INSTRUCTIONS TO FOLLOW: Every line of the entries below from the one containing "rs, h, m => by" to the one containing "of rows. -/", both ends included, must be written out exactly. No other line belongs in the answer.

EXERCISE DATA:
--

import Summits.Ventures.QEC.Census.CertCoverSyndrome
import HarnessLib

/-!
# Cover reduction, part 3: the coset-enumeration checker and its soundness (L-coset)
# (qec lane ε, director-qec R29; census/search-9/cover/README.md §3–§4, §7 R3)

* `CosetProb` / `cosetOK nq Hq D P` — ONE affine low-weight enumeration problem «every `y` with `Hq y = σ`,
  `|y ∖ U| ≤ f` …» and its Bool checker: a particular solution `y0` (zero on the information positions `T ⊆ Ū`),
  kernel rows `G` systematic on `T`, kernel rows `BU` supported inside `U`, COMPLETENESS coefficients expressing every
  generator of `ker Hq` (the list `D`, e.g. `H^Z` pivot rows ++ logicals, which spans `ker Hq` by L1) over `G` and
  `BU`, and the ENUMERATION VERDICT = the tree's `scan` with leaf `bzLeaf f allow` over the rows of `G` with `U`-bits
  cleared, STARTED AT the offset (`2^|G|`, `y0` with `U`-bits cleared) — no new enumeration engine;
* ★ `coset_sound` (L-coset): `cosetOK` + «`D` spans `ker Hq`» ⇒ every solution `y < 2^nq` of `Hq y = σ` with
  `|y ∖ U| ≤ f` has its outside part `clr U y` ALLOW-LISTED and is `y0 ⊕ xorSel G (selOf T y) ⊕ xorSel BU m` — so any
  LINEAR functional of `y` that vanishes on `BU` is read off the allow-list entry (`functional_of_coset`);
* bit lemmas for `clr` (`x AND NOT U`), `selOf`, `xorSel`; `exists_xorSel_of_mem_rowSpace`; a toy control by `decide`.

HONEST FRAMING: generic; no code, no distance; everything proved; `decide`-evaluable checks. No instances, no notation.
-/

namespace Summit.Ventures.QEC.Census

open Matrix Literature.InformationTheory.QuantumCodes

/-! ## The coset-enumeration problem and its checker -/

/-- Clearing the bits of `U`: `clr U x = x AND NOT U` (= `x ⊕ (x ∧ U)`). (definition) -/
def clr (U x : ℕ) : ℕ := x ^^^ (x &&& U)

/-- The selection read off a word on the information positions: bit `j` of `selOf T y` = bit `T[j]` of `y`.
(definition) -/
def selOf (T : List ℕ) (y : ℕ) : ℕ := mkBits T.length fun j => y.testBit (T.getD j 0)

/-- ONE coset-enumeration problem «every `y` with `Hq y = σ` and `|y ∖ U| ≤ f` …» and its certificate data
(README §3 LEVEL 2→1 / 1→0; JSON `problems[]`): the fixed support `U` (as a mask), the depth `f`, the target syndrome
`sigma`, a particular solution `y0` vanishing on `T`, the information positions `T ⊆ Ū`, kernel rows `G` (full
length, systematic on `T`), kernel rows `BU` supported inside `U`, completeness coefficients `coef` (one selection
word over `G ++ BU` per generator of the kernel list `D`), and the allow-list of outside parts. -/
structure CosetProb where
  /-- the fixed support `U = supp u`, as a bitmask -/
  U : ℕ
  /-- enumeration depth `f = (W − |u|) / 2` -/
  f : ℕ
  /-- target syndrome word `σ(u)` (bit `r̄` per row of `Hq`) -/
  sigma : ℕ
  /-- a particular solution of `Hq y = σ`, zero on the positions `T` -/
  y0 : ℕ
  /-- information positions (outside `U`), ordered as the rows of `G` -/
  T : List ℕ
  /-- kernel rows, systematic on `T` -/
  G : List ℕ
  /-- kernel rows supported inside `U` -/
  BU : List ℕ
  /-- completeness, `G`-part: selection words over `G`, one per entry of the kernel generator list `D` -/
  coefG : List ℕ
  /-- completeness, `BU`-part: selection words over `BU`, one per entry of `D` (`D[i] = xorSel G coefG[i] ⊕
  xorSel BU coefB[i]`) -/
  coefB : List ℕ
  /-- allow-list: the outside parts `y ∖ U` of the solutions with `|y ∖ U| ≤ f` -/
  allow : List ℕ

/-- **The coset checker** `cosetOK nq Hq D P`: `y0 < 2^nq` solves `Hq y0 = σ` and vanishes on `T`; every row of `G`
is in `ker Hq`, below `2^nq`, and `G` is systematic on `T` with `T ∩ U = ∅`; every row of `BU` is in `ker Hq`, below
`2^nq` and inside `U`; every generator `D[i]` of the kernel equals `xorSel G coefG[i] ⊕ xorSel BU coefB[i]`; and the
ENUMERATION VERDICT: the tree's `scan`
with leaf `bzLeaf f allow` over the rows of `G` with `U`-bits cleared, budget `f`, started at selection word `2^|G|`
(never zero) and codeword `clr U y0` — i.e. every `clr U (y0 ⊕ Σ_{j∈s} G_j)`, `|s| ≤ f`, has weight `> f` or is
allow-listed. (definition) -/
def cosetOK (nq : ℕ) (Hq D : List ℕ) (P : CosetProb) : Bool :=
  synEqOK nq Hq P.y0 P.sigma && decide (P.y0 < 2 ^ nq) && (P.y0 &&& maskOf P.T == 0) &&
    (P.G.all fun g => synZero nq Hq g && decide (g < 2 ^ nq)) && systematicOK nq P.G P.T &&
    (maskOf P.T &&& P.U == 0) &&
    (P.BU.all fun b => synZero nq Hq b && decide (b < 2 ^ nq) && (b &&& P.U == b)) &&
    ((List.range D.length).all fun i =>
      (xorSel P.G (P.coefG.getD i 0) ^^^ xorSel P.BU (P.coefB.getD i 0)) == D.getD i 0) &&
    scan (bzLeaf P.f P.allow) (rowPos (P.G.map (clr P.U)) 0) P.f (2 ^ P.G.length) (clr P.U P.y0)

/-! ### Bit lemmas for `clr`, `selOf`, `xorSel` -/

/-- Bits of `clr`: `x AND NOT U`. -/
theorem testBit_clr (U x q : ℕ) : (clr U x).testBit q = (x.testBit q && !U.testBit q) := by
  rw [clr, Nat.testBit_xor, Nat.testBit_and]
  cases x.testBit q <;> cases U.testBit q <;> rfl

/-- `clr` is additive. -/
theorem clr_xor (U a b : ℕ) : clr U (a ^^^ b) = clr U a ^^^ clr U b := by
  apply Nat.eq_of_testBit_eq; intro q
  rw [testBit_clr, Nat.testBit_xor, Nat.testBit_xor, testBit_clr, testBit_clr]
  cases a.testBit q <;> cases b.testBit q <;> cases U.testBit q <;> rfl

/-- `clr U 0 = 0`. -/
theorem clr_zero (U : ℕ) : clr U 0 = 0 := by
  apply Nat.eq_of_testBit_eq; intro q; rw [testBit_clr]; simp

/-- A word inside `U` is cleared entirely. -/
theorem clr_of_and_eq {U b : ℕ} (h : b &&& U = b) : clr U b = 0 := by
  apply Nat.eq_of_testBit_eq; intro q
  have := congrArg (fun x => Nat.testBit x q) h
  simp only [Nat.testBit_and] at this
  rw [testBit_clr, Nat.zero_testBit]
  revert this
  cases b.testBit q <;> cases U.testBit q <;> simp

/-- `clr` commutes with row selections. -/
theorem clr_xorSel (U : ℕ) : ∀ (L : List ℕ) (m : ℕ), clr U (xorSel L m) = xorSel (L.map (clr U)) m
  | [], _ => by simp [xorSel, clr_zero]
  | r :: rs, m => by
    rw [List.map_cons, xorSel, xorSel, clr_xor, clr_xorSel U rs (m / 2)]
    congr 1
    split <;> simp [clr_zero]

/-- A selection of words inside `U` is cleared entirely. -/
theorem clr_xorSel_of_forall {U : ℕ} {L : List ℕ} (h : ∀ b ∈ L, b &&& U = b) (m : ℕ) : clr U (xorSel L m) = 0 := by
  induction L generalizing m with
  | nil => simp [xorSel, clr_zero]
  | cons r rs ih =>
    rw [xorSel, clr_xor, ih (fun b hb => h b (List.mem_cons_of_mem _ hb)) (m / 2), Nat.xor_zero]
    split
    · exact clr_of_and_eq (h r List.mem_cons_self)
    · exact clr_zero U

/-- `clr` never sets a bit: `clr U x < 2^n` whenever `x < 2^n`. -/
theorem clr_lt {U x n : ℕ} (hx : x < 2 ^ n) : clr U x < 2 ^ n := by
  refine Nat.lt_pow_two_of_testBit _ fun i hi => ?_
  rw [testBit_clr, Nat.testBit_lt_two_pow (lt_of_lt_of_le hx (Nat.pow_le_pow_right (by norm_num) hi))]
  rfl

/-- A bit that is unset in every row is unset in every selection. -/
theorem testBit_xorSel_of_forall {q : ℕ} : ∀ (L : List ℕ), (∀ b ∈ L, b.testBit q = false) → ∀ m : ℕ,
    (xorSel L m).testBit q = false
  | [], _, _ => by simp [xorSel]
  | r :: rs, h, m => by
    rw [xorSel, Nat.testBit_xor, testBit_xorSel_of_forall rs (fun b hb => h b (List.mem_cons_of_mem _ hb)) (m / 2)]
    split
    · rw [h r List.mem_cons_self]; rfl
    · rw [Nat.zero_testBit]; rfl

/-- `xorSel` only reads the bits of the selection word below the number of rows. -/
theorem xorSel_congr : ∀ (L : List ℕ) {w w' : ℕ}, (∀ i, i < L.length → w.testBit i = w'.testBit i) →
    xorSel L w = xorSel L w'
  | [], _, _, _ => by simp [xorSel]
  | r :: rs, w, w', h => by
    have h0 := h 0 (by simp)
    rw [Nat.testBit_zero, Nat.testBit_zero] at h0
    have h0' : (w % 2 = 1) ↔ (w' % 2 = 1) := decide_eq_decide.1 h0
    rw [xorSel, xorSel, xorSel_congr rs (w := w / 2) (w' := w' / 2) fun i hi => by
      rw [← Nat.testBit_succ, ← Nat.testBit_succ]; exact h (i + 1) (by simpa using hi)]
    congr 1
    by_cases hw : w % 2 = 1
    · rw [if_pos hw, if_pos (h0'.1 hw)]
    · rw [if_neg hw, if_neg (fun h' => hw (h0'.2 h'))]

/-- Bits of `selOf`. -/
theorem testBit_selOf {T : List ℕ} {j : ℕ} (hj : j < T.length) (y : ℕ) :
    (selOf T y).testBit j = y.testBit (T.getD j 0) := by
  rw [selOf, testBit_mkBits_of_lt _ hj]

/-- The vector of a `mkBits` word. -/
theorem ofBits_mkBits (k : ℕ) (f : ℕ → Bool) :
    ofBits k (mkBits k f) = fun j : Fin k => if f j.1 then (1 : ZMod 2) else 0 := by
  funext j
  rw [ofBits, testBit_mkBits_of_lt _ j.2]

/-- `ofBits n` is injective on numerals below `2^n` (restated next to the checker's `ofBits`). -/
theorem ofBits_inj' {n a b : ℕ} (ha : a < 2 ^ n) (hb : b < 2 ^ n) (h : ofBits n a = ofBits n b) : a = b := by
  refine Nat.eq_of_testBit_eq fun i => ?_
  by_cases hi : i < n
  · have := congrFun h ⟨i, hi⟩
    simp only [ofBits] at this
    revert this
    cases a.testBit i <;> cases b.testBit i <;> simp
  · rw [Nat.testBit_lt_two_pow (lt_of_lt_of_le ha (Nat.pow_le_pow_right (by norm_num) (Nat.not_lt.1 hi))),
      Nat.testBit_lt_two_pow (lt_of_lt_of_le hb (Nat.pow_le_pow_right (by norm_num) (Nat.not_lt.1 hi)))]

--

RESPONSE TO THIS TASK:
  | r :: rs, h, m => by
    rw [xorSel, Nat.testBit_xor, testBit_xorSel_of_forall rs (fun b hb => h b (List.mem_cons_of_mem _ hb)) (m / 2)]
    split
    · rw [h r List.mem_cons_self]; rfl
    · rw [Nat.zero_testBit]; rfl

/-- `xorSel` only reads the bits of the selection word below the number of rows. -/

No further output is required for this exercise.